While this is indeed regrettable phrasing, the wording on many, many pictures of both black and white looters found at http://www.nola.com/hurricane/photos/ is simply "People remove items..." or "People remove goods...", so maybe -- just maybe -- the discrepancy between black people looting and white people finding was not on purpose.

#52 ::: Gunther Schmidl ::: (view all by) ::: August 31, 2005, 06:35 AM:

Interestingly, on CNN, it's "A young man drags groceries through chest-deep water in New Orleans on Tuesday."

#53 ::: Aunt Deb ::: (view all by) ::: August 31, 2005, 07:01 AM:

I am so heartened to see so many people responding to the ugliness of the "looting" reporting. For myself,I would very much like to see Col. Terry Eberrt, the Homeland Security person being quoted ad nauseam in the media, be made to shut up. He's the one who said that thing about the "die-hards" who wouldn't leave would soon be "dying hard" and then he said that it wasn't so bad because there weren't "thousands" of bodies floating around -- this after the breaching of the 17th St levee became clearly unrepairable by anything as tiny as never-appearing 3000-pound sandbags.

#54 ::: Graydon ::: (view all by) ::: August 31, 2005, 08:02 AM:

The other thing about casualties is that the current administration -- which certainly does have cupability for both the state of the New Orleans flood defences and the inadequate evacuation plane -- is going to do everything it can to delay and obscure that this event has killed many more people than 9/11 did. (Right down to what is looking like a policy to not count the dead at all.)

Conservatively, there were 100,000 people left behind in New Orleans; all it takes is 3% not having sufficient mobility to get to a rooftop or through the flooded streets for them to be dead. Three percent is unfortunately very likely to be seriously on the low side; there are a lot more than 3% of old people, small children, and folks with mobility issues in a population of 100,000.
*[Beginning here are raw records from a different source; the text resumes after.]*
import Literature.NumberTheory.LFunctions.WeilSelbergMinorantTest
import Literature.NumberTheory.LFunctions.WeilArchModulatedGrowth
import Summits.RiemannHypothesis.RiemannHypothesis.Theorems.WindowTracePrime2.Negative.Modulation
import HarnessLib

/-!
# `stub_tailSlack`: every positive representer of `W` on a window is super-Landau at infinity

Registered stub `stub_tailSlack` of the line `anchor-float` of the crux
`Summit.RiemannHypothesis.RiemannHypothesis.Theses.SpectralTrace.WindowTracePrime2`
(stmt-RiemannHypothesis-11196). If a positive Borel measure `μ` on `ℝ` represents the Weil
functional on the Weil tests supported in a window `[-L₁, L₁]` with `L₁ > log 3`
(`W(g) = ∫ ĝ(1/2 + it) dμ(t)`, integrably), then for some height `H ≥ 1`, some `δ > 0` and a
sub-Nyquist scale `0 < w < 2π/log 3`, `μ[T, T + w] ≥ (1 + δ)(log 3/π)·w` for `T ≥ H` and
`μ[T - w, T] ≥ (1 + δ)(log 3/π)·w` for `T ≤ -H` (in fact `μ[T, T + w] ≫ log |T|`).

Proof. Pick `w ∈ (2π/L₁, 2π/log 3)`. The smoothed Selberg minorant
(`Literature.NumberTheory.LFunctions.exists_isWeilTest_weilMellin_le_indicator`) is a Weil test
`g` supported in `[-L₁, L₁]` with real transform `ĝ(1/2 + it) ≤ 𝟙_{[0,w]}(t)` and `Re g(0) > 0`.
Its modulation `g_T(x) = g(x)e^{-iTx}` (`Negative.Modulation`: a test with the same support and
transform `ĝ(1/2 + i(t - T)) ≤ 𝟙_{[T, T+w]}(t)`) gives, by positivity of `μ` and the representation,
`μ[T, T + w] ≥ Re W(g_T)` (`ofReal_le_measure_Icc_of_repr`); and `Re W(g_T) ≥ Re g(0)·log|T| - P`
for `|T| ≥ 2` (`re_weilFunctional_modulate_ge_log`: polar and prime terms are bounded uniformly in
`T`, `Negative.norm_weilPolarTerm_modulate_le`, `Negative.norm_weilPrimeTerm_modulate_le`, while the
archimedean integral is `2π g(0) log|T| + O(1)`,
`Literature.NumberTheory.LFunctions.exists_norm_weilArchIntegral_modulate_sub_le`). Taking
`H = max(2, exp((V + P)/Re g(0)))` with `V = 2(log 3/π)w` gives both clauses with `δ = 1` (the
negative side at the height `T - w`).
-/

-- the Summit path `RiemannHypothesis/RiemannHypothesis` (summit = problem) repeats a namespace component
set_option linter.dupNamespace false

noncomputable section

open Complex Set MeasureTheory Filter
open scoped Real ArithmeticFunction.vonMangoldt

namespace Summit.RiemannHypothesis.RiemannHypothesis.Theorems.AnchorFloat

open Literature.NumberTheory.LFunctions
open Summit.RiemannHypothesis.RiemannHypothesis.Theorems.WindowTracePrime2.Negative

/-- **Lower bound for `Re W(g_T)`.** For a Weil test `g` there is `P` with
`Re W(g_T) ≥ Re g(0) · log |T| - P` for all `|T| ≥ 2`, `g_T(t) = g(t)e^{-iTt}`: the polar and
prime terms of `W(g_T)` are bounded uniformly in `T` and the archimedean term is
`g(0) log |T| + O(1)`. [folklore] -/
theorem re_weilFunctional_modulate_ge_log {g : ℝ → ℂ} (hg : IsWeilTest g) :
    ∃ P : ℝ, ∀ T : ℝ, 2 ≤ |T| →
      (g 0).re * Real.log |T| - P ≤
        (weilFunctional (fun t => g t * cexp (((-(T * t) : ℝ) : ℂ) * I))).re := by
  obtain ⟨C, hC⟩ := exists_norm_weilArchIntegral_modulate_sub_le hg
  set M : ℝ := ∑' n : ℕ, ‖((Λ n : ℝ) : ℂ) / (Real.sqrt n : ℂ)‖ *
    (‖g (Real.log n)‖ + ‖g (-Real.log n)‖) with hM
  refine ⟨2 * weilL1W (1 / 2) g + M + C / (2 * π) + ‖g 0‖ * Real.log π, fun T hT => ?_⟩
  set gT : ℝ → ℂ := fun t => g t * cexp (((-(T * t) : ℝ) : ℂ) * I) with hgT
  have hpol : ‖weilPolarTerm gT‖ ≤ 2 * weilL1W (1 / 2) g := norm_weilPolarTerm_modulate_le hg T
  have hpri : ‖weilPrimeTerm gT‖ ≤ M := norm_weilPrimeTerm_modulate_le hg.2 T
  have harch : ‖weilArchIntegral gT - 2 * π * g 0 * Real.log |T|‖ ≤ C := hC T hT
  have hgT0 : gT 0 = g 0 := by simp [hgT]
  -- real parts of the three terms
  have hW : (weilFunctional gT).re =
      (weilPolarTerm gT).re - (weilPrimeTerm gT).re + (weilArchTerm gT).re := by
    simp [weilFunctional]
  have hre_arch : (weilArchTerm gT).re =
      1 / (2 * π) * (weilArchIntegral gT).re - (g 0).re * Real.log π := by
    rw [weilArchTerm, hgT0]
    have e1 : (1 / (2 * π) : ℂ) = ((1 / (2 * π) : ℝ) : ℂ) := by push_cast; ring
    rw [e1, Complex.sub_re, Complex.re_ofReal_mul, Complex.re_mul_ofReal]
  have hmain : 2 * π * (g 0).re * Real.log |T| - C ≤ (weilArchIntegral gT).re := by
    have h1 : |(weilArchIntegral gT - 2 * π * g 0 * Real.log |T|).re| ≤ C :=
      (Complex.abs_re_le_norm _).trans harch
    have e : (2 * π * g 0 * Real.log |T| : ℂ).re = 2 * π * (g 0).re * Real.log |T| := by
      have : (2 * π * g 0 * Real.log |T| : ℂ) = ((2 * π * Real.log |T| : ℝ) : ℂ) * g 0 := by
        push_cast; ring
      rw [this, Complex.re_ofReal_mul]; ring
    rw [Complex.sub_re, e] at h1
    have := (abs_le.1 h1).1
    linarith
  have h1 : -(2 * weilL1W (1 / 2) g) ≤ (weilPolarTerm gT).re := by
    have := Complex.abs_re_le_norm (weilPolarTerm gT)
    linarith [neg_abs_le (weilPolarTerm gT).re]
  have h2 : -M ≤ -(weilPrimeTerm gT).re := by
    have := Complex.abs_re_le_norm (weilPrimeTerm gT)
    linarith [le_abs_self (weilPrimeTerm gT).re]
  have h3 : (g 0).re * Real.log π ≤ ‖g 0‖ * Real.log π := by
    have hlogπ : 0 < Real.log π := Real.log_pos (by linarith [Real.pi_gt_three])
    exact mul_le_mul_of_nonneg_right ((le_abs_self _).trans (Complex.abs_re_le_norm _)) hlogπ.le
  have hπ : 0 < 1 / (2 * π) := by positivity
  have h4 := mul_le_mul_of_nonneg_left hmain hπ.le
  have e4 : 1 / (2 * π) * (2 * π * (g 0).re * Real.log |T| - C) =
      (g 0).re * Real.log |T| - C / (2 * π) := by
    field_simp
  rw [e4] at h4
  rw [hW, hre_arch]
  linarith

/-- **From the representation to local mass.** If `μ` represents `W` on the Weil tests supported
in `[-L₁, L₁]`, `g` is such a test with real transform `ĝ(1/2 + it) ≤ 𝟙_{[0,w]}(t)`, and
`c ≤ Re W(g_T)` for the modulated test `g_T(t) = g(t)e^{-iTt}`, then `c ≤ μ[T, T + w]`
(positivity of `μ`: `Re W(g_T) = ∫ Re ĝ(1/2 + i(t - T)) dμ ≤ ∫ 𝟙_{[T,T+w]} dμ`). [folklore] -/
theorem ofReal_le_measure_Icc_of_repr {μ : Measure ℝ} {L₁ : ℝ}
    (hrep : ∀ g : ℝ → ℂ, IsWeilTest g → tsupport g ⊆ Icc (-L₁) L₁ →
      Integrable (fun t : ℝ => weilMellin g (1 / 2 + (t : ℂ) * I)) μ ∧
        weilFunctional g = ∫ t, weilMellin g (1 / 2 + (t : ℂ) * I) ∂μ)
    {g : ℝ → ℂ} (hg : IsWeilTest g) (hgs : tsupport g ⊆ Icc (-L₁) L₁) {w : ℝ}
    (hline : ∀ t : ℝ, (weilMellin g (1 / 2 + t * I)).im = 0 ∧
      (weilMellin g (1 / 2 + t * I)).re ≤ (Icc 0 w).indicator (fun _ => (1 : ℝ)) t)
    {T c : ℝ} (hc : c ≤ (weilFunctional (fun t => g t * cexp (((-(T * t) : ℝ) : ℂ) * I))).re) :
    ENNReal.ofReal c ≤ μ (Icc T (T + w)) := by
  by_cases htop : μ (Icc T (T + w)) = ⊤
  · rw [htop]; exact le_top
  set gT : ℝ → ℂ := fun t => g t * cexp (((-(T * t) : ℝ) : ℂ) * I) with hgT
  obtain ⟨hint, hWeq⟩ := hrep gT (isWeilTest_modulate hg T) ((tsupport_modulate_subset g T).trans hgs)
  -- the transform of `g_T` on the line is dominated by the indicator of `[T, T + w]`
  have hpt : ∀ t : ℝ, (weilMellin gT (1 / 2 + (t : ℂ) * I)).re ≤ (Icc T (T + w)).indicator 1 t := by
    intro t
    have hmod : weilMellin gT (1 / 2 + (t : ℂ) * I) = weilMellin g (1 / 2 + ((t - T : ℝ) : ℂ) * I) := by
      rw [hgT, weilMellin_modulate]
      congr 1
      push_cast
      ring
    rw [hmod]
    refine ((hline (t - T)).2).trans (le_of_eq ?_)
    by_cases ht : t ∈ Icc T (T + w)
    · have ht' : t - T ∈ Icc 0 w := by
        simp only [mem_Icc] at ht ⊢; constructor <;> linarith [ht.1, ht.2]
      simp [ht, ht']
    · have ht' : t - T ∉ Icc 0 w := by
        intro h
        simp only [mem_Icc] at ht h
        exact ht ⟨by linarith [h.1], by linarith [h.2]⟩
      simp [ht, ht']
  -- integrate against `μ`
  have hind : Integrable ((Icc T (T + w)).indicator (1 : ℝ → ℝ)) μ :=
    (integrable_indicator_iff measurableSet_Icc).2 (integrableOn_const (hs := htop))
  have hre : (weilFunctional gT).re = ∫ t, (weilMellin gT (1 / 2 + (t : ℂ) * I)).re ∂μ := by
    rw [hWeq]
    have h := integral_re hint
    simp only [RCLike.re_to_complex] at h
    exact h.symm
  have hle : (weilFunctional gT).re ≤ μ.real (Icc T (T + w)) := by
    rw [hre, ← integral_indicator_one measurableSet_Icc]
    exact integral_mono hint.re hind hpt
  calc ENNReal.ofReal c ≤ ENNReal.ofReal (μ.real (Icc T (T + w))) :=
        ENNReal.ofReal_le_ofReal (hc.trans hle)
    _ = μ (Icc T (T + w)) := by rw [measureReal_def, ENNReal.ofReal_toReal htop]

/-- **`stub_tailSlack`** (line `anchor-float`, crux `WindowTracePrime2`): every positive measure
representing the Weil functional on the Weil tests supported in a window `[-L₁, L₁]`,
`L₁ > log 3`, has local mass at least `(1 + δ)(log 3/π)·w` on every interval of some
sub-Nyquist length `w < 2π/log 3` beyond some height `H`, on both sides (smoothed Selberg
minorants modulated to height `T`: `μ[T, T+w] ≥ Re W(g_T) = Re g(0) log|T| + O(1)`).
[cite: Vaaler1985, Thm. 8] -/
theorem stub_tailSlack :
    ∀ (μ : MeasureTheory.Measure ℝ) (L₁ : ℝ), Real.log 3 < L₁ →
      (∀ g : ℝ → ℂ, Literature.NumberTheory.LFunctions.IsWeilTest g →
        tsupport g ⊆ Set.Icc (-L₁) L₁ →
        MeasureTheory.Integrable
            (fun t : ℝ => Literature.NumberTheory.LFunctions.weilMellin g (1 / 2 + (t : ℂ) * Complex.I)) μ ∧
          Literature.NumberTheory.LFunctions.weilFunctional g =
            ∫ t, Literature.NumberTheory.LFunctions.weilMellin g (1 / 2 + (t : ℂ) * Complex.I) ∂μ) →
      ∃ (H δ w : ℝ), 1 ≤ H ∧ 0 < δ ∧ 0 < w ∧ w < 2 * Real.pi / Real.log 3 ∧
        (∀ T : ℝ, H ≤ T →
          ENNReal.ofReal ((1 + δ) * (Real.log 3 / Real.pi) * w) ≤ μ (Set.Icc T (T + w))) ∧
        (∀ T : ℝ, T ≤ -H →
          ENNReal.ofReal ((1 + δ) * (Real.log 3 / Real.pi) * w) ≤ μ (Set.Icc (T - w) T)) := by
  intro μ L₁ hL₁ hrep
  have hlog3 : 0 < Real.log 3 := Real.log_pos (by norm_num)
  have hL₁0 : 0 < L₁ := hlog3.trans hL₁
  -- the sub-Nyquist scale `w ∈ (2π/L₁, 2π/log 3)`
  set w : ℝ := (2 * π / L₁ + 2 * π / Real.log 3) / 2 with hw
  have hcmp : 2 * π / L₁ < 2 * π / Real.log 3 := div_lt_div_of_pos_left (by positivity) hlog3 hL₁
  have hw1 : 2 * π / L₁ < w := by rw [hw]; linarith
  have hw2 : w < 2 * π / Real.log 3 := by rw [hw]; linarith
  have hw0 : 0 < w := lt_trans (by positivity) hw1
  -- the smoothed Selberg minorant and the growth of `Re W(g_T)`
  obtain ⟨g, hg, hgs, hg0, hline⟩ := exists_isWeilTest_weilMellin_le_indicator hL₁0 hw1
  obtain ⟨P, hP⟩ := re_weilFunctional_modulate_ge_log hg
  -- the height
  set V : ℝ := (1 + 1) * (Real.log 3 / π) * w with hV
  set H : ℝ := max 2 (Real.exp ((V + P) / (g 0).re)) with hH
  have hH2 : 2 ≤ H := le_max_left _ _
  have hkey : ∀ T : ℝ, H ≤ |T| →
      V ≤ (weilFunctional (fun t => g t * cexp (((-(T * t) : ℝ) : ℂ) * I))).re := by
    intro T hT
    have hT2 : 2 ≤ |T| := hH2.trans hT
    have h1 := hP T hT2
    have hlog : (V + P) / (g 0).re ≤ Real.log |T| := by
      rw [Real.le_log_iff_exp_le (by linarith)]
      exact (le_max_right _ _).trans hT
    have h2 := (div_le_iff₀ hg0).1 hlog
    nlinarith
  refine ⟨H, 1, w, by linarith, one_pos, hw0, hw2, fun T hT => ?_, fun T hT => ?_⟩
  · exact ofReal_le_measure_Icc_of_repr hrep hg hgs hline
      (hkey T (by rw [abs_of_nonneg (by linarith)]; exact hT))
  · have h := ofReal_le_measure_Icc_of_repr hrep hg hgs hline (T := T - w)
      (hkey (T - w) (by rw [abs_of_nonpos (by linarith)]; linarith))
    rwa [sub_add_cancel] at h

end Summit.RiemannHypothesis.RiemannHypothesis.Theorems.AnchorFloat

end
This is ignoring everybody else along the coast, the probable consequences of a lack of sanitation facilities and potable water, the side effects of the severe toxic contamination going on in New Orleans, and the side effects of the transportation infrastructure being severely degraded. This is just the consequences of the deliberate policy to not evacuate poor people from New Orleans.

#55 ::: jill ::: (view all by) ::: August 31, 2005, 08:03 AM:

Let me explain to you how pissed off this entire situation makes me. Reading the NY Times and seeing the words "chose to stay" in regards to those who couldn't do anything but remain in their houses and hope for the best. There many have been a few residents who chose to stay rather than leave or seek shelter, but I doubt that the masses left had any choice. These were people trapped because the security plan didn't have a way out for them. I wonder how much access these people had to a shelter. Should they have been expected to walk to the Superdome if it were miles away?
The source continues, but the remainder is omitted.